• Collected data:

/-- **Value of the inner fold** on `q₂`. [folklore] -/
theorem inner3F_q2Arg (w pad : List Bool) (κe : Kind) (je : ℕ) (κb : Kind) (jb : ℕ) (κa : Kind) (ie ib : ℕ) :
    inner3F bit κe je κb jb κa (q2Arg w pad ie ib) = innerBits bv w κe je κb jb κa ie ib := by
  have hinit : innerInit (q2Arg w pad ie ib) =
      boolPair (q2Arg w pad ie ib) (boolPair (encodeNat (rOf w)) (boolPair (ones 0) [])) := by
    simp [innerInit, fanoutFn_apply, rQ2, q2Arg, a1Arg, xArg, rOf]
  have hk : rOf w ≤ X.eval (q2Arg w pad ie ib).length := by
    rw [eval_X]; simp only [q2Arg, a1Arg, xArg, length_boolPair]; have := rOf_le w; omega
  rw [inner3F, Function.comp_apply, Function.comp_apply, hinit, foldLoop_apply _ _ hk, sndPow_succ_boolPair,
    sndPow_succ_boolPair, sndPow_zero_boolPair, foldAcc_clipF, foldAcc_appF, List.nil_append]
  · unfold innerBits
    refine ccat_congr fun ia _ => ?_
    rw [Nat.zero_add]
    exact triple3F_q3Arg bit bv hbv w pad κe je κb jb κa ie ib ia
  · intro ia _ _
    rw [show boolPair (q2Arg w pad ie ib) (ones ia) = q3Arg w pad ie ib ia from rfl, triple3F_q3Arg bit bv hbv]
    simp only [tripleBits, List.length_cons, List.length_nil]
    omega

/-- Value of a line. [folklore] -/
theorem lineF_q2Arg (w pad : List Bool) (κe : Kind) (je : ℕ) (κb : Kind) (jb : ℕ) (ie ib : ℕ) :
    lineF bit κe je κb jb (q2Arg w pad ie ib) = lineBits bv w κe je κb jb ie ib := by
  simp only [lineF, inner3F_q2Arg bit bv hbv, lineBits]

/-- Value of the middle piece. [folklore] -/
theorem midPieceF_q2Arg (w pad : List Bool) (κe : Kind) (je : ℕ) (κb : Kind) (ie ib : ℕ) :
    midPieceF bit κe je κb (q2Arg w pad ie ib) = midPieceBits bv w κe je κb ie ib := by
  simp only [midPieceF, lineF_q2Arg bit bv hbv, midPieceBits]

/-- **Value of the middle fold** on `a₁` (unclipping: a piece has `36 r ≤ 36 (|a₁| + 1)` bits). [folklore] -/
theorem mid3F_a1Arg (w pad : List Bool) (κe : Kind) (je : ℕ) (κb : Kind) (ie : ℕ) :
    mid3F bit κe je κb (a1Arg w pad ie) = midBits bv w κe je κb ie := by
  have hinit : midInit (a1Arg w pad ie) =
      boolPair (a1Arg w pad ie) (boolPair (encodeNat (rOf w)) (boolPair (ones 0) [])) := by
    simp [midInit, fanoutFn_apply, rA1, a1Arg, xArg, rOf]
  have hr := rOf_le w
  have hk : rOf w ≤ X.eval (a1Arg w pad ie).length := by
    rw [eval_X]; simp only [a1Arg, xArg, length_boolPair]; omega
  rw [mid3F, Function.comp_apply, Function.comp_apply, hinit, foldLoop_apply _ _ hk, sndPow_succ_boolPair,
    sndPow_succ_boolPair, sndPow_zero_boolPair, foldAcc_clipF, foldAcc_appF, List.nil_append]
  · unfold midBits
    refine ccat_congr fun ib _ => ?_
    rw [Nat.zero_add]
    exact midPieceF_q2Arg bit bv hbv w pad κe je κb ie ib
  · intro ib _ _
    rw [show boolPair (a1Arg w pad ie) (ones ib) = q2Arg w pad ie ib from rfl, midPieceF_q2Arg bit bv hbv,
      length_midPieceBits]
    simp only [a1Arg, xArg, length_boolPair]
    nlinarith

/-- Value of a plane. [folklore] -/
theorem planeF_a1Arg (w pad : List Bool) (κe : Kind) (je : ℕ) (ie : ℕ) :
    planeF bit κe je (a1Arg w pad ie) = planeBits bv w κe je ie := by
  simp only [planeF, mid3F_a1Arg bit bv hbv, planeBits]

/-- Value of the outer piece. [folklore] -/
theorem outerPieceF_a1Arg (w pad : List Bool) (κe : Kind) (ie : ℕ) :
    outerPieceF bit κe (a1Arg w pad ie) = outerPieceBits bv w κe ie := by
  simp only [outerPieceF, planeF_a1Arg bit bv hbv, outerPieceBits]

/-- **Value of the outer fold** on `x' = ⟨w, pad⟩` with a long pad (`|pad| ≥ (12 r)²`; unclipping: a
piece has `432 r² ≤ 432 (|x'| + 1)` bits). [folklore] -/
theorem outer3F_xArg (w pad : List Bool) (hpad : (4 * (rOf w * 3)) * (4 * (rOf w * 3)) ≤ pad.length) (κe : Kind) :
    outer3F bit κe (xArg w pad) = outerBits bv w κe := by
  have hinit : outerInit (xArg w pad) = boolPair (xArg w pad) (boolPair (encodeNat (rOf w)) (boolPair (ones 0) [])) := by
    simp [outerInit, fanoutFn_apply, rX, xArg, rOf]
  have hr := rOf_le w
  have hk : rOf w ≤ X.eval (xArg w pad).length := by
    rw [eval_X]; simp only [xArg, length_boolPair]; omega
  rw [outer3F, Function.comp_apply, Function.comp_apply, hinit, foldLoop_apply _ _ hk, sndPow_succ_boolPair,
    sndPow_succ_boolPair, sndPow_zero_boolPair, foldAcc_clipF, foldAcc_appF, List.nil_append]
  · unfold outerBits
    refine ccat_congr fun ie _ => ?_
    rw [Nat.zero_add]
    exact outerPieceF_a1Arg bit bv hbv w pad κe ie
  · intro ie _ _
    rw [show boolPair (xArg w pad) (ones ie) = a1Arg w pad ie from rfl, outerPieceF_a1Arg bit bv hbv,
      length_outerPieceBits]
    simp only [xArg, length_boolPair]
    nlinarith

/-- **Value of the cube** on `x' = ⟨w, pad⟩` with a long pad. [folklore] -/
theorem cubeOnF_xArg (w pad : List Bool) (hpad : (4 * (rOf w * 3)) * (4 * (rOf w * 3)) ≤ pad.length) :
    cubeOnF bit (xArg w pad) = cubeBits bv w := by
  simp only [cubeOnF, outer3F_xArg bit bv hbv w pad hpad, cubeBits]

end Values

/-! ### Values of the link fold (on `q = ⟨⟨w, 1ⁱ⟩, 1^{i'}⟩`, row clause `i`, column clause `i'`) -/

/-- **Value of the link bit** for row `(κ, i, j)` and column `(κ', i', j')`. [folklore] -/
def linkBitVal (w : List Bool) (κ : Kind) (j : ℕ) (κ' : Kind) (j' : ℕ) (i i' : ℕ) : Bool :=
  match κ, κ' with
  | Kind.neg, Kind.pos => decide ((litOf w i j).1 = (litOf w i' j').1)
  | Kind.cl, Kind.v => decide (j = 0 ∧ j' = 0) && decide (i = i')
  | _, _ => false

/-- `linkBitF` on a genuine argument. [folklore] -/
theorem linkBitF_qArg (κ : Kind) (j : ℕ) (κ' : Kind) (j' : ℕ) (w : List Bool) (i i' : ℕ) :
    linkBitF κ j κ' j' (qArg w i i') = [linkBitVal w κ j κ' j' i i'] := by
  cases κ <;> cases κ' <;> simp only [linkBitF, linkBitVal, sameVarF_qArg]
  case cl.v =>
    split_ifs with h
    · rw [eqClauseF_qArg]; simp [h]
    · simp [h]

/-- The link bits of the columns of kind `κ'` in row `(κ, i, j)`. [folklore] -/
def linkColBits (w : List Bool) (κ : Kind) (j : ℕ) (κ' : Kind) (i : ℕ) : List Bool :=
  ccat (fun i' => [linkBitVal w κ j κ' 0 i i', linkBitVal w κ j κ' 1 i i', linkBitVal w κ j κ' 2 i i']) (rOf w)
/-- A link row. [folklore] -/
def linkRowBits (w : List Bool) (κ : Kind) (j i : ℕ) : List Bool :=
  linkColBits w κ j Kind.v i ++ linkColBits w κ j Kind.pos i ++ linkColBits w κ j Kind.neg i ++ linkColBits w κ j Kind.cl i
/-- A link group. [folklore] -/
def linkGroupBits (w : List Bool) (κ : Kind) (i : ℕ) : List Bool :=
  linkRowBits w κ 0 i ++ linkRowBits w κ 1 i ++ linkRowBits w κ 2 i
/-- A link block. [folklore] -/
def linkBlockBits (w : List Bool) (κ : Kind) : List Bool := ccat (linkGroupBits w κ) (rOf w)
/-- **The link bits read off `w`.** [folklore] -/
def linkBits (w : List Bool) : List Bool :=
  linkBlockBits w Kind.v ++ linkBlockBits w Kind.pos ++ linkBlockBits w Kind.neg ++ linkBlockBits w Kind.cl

• Task brief: From the first line above through the line that contains "rw [eval_X]; simp only [a1Arg, xArg, length_boolPair];", quote each line exactly. Output nothing more.

• The answer:
/-- **Value of the inner fold** on `q₂`. [folklore] -/
theorem inner3F_q2Arg (w pad : List Bool) (κe : Kind) (je : ℕ) (κb : Kind) (jb : ℕ) (κa : Kind) (ie ib : ℕ) :
    inner3F bit κe je κb jb κa (q2Arg w pad ie ib) = innerBits bv w κe je κb jb κa ie ib := by
  have hinit : innerInit (q2Arg w pad ie ib) =
      boolPair (q2Arg w pad ie ib) (boolPair (encodeNat (rOf w)) (boolPair (ones 0) [])) := by
    simp [innerInit, fanoutFn_apply, rQ2, q2Arg, a1Arg, xArg, rOf]
  have hk : rOf w ≤ X.eval (q2Arg w pad ie ib).length := by
    rw [eval_X]; simp only [q2Arg, a1Arg, xArg, length_boolPair]; have := rOf_le w; omega
  rw [inner3F, Function.comp_apply, Function.comp_apply, hinit, foldLoop_apply _ _ hk, sndPow_succ_boolPair,
    sndPow_succ_boolPair, sndPow_zero_boolPair, foldAcc_clipF, foldAcc_appF, List.nil_append]
  · unfold innerBits
    refine ccat_congr fun ia _ => ?_
    rw [Nat.zero_add]
    exact triple3F_q3Arg bit bv hbv w pad κe je κb jb κa ie ib ia
  · intro ia _ _
    rw [show boolPair (q2Arg w pad ie ib) (ones ia) = q3Arg w pad ie ib ia from rfl, triple3F_q3Arg bit bv hbv]
    simp only [tripleBits, List.length_cons, List.length_nil]
    omega

/-- Value of a line. [folklore] -/
theorem lineF_q2Arg (w pad : List Bool) (κe : Kind) (je : ℕ) (κb : Kind) (jb : ℕ) (ie ib : ℕ) :
    lineF bit κe je κb jb (q2Arg w pad ie ib) = lineBits bv w κe je κb jb ie ib := by
  simp only [lineF, inner3F_q2Arg bit bv hbv, lineBits]

/-- Value of the middle piece. [folklore] -/
theorem midPieceF_q2Arg (w pad : List Bool) (κe : Kind) (je : ℕ) (κb : Kind) (ie ib : ℕ) :
    midPieceF bit κe je κb (q2Arg w pad ie ib) = midPieceBits bv w κe je κb ie ib := by
  simp only [midPieceF, lineF_q2Arg bit bv hbv, midPieceBits]

/-- **Value of the middle fold** on `a₁` (unclipping: a piece has `36 r ≤ 36 (|a₁| + 1)` bits). [folklore] -/
theorem mid3F_a1Arg (w pad : List Bool) (κe : Kind) (je : ℕ) (κb : Kind) (ie : ℕ) :
    mid3F bit κe je κb (a1Arg w pad ie) = midBits bv w κe je κb ie := by
  have hinit : midInit (a1Arg w pad ie) =
      boolPair (a1Arg w pad ie) (boolPair (encodeNat (rOf w)) (boolPair (ones 0) [])) := by
    simp [midInit, fanoutFn_apply, rA1, a1Arg, xArg, rOf]
  have hr := rOf_le w
  have hk : rOf w ≤ X.eval (a1Arg w pad ie).length := by
    rw [eval_X]; simp only [a1Arg, xArg, length_boolPair]; omega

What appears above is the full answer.